Take the data below. Output it exactly from its first line through the line containing "have cT : CodeFP".

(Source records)
——————

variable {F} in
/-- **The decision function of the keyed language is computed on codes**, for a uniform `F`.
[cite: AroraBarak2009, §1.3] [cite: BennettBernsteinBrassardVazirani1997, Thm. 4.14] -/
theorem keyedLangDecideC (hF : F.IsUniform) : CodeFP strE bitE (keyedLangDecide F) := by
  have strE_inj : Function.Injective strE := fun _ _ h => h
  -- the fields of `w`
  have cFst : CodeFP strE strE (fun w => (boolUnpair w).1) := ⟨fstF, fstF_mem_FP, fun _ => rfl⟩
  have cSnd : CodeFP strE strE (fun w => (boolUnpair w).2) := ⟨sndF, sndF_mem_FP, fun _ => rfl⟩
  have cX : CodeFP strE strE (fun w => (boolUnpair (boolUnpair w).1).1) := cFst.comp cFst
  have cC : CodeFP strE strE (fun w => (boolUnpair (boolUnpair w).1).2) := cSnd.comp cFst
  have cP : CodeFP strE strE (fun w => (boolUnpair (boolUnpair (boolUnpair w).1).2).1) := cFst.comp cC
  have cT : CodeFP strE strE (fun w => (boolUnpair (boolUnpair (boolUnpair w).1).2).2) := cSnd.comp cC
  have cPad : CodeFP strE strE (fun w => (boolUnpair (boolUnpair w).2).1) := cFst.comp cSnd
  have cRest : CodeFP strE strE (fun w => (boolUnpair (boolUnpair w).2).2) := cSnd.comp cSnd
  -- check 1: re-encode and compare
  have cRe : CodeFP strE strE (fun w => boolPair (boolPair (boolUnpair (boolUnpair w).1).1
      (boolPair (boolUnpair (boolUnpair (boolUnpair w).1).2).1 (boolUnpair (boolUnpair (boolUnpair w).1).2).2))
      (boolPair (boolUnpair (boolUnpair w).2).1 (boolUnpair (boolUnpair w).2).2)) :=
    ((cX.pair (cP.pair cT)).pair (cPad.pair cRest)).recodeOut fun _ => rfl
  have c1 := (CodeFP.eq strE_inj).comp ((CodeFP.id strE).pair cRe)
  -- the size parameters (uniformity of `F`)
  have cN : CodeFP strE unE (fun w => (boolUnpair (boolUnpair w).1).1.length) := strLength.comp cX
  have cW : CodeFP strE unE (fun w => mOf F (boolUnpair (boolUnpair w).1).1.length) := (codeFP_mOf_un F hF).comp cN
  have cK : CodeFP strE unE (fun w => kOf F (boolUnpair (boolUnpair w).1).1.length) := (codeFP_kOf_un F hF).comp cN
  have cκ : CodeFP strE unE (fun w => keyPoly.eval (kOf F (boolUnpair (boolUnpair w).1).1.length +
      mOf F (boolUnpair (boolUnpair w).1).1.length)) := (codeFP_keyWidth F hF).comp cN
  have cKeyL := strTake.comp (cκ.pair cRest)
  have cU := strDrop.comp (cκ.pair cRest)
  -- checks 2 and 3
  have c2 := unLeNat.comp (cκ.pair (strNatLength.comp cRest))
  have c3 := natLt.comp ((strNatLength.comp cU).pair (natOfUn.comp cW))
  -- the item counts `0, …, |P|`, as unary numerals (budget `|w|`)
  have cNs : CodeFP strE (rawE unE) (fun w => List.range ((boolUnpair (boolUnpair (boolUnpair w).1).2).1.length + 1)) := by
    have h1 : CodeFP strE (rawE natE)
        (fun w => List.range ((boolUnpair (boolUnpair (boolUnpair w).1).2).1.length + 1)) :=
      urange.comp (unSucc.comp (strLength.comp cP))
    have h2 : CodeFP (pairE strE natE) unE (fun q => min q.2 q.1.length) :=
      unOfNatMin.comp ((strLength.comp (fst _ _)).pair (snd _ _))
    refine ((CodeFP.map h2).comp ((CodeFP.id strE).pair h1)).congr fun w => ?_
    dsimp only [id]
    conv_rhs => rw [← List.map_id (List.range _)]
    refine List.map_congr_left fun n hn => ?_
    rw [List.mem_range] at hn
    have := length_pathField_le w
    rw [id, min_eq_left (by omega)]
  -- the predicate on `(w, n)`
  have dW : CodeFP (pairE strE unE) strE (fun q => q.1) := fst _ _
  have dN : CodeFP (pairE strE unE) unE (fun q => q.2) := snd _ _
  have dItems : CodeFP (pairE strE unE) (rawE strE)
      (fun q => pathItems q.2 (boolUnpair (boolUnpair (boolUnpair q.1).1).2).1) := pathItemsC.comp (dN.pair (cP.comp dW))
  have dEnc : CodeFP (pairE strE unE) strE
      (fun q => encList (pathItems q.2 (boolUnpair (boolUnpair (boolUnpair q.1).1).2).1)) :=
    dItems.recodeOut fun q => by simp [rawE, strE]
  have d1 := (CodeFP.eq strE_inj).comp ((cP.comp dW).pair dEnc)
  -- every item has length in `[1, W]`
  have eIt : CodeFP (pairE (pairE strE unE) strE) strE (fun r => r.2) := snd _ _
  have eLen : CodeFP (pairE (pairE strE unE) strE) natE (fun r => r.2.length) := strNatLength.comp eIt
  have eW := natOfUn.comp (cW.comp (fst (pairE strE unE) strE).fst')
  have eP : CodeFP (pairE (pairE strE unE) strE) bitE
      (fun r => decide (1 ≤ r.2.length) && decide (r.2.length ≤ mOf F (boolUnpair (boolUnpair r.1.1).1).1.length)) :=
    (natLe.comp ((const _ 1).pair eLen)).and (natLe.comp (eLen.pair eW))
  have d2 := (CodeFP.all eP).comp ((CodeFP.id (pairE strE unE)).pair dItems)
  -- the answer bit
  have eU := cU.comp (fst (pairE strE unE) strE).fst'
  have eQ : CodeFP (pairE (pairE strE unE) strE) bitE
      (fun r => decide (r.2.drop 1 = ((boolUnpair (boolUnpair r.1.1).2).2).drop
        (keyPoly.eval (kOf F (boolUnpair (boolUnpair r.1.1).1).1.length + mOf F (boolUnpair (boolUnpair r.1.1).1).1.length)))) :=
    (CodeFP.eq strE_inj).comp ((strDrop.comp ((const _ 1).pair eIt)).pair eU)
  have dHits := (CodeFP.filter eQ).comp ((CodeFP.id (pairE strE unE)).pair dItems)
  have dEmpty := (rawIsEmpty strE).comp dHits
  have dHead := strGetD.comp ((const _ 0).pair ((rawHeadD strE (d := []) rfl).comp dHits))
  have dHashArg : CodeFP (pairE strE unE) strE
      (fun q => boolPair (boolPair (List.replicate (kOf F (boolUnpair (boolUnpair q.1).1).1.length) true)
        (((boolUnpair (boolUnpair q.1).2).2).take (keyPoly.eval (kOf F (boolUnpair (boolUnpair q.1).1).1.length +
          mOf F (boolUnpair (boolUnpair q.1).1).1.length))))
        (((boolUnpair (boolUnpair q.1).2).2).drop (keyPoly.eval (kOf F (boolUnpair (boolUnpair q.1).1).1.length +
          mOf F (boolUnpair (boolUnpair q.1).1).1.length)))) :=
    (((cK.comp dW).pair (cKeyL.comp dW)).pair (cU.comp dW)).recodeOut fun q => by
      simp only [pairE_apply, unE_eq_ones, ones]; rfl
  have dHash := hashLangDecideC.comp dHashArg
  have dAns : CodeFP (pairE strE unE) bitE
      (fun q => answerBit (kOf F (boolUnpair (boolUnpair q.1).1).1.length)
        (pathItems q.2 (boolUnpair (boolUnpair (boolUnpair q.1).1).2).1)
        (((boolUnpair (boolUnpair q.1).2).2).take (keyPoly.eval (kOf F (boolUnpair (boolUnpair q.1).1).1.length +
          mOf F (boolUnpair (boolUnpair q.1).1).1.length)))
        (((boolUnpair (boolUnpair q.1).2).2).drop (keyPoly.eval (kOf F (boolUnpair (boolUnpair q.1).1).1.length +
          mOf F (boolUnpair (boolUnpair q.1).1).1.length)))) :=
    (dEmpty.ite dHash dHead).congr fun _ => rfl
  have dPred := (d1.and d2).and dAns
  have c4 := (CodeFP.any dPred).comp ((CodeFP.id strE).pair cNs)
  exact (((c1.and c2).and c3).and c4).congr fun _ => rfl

——————

- Exercise result:
variable {F} in
/-- **The decision function of the keyed language is computed on codes**, for a uniform `F`.
[cite: AroraBarak2009, §1.3] [cite: BennettBernsteinBrassardVazirani1997, Thm. 4.14] -/
theorem keyedLangDecideC (hF : F.IsUniform) : CodeFP strE bitE (keyedLangDecide F) := by
  have strE_inj : Function.Injective strE := fun _ _ h => h
  -- the fields of `w`
  have cFst : CodeFP strE strE (fun w => (boolUnpair w).1) := ⟨fstF, fstF_mem_FP, fun _ => rfl⟩
  have cSnd : CodeFP strE strE (fun w => (boolUnpair w).2) := ⟨sndF, sndF_mem_FP, fun _ => rfl⟩
  have cX : CodeFP strE strE (fun w => (boolUnpair (boolUnpair w).1).1) := cFst.comp cFst
  have cC : CodeFP strE strE (fun w => (boolUnpair (boolUnpair w).1).2) := cSnd.comp cFst
  have cP : CodeFP strE strE (fun w => (boolUnpair (boolUnpair (boolUnpair w).1).2).1) := cFst.comp cC
  have cT : CodeFP strE strE (fun w => (boolUnpair (boolUnpair (boolUnpair w).1).2).2) := cSnd.comp cC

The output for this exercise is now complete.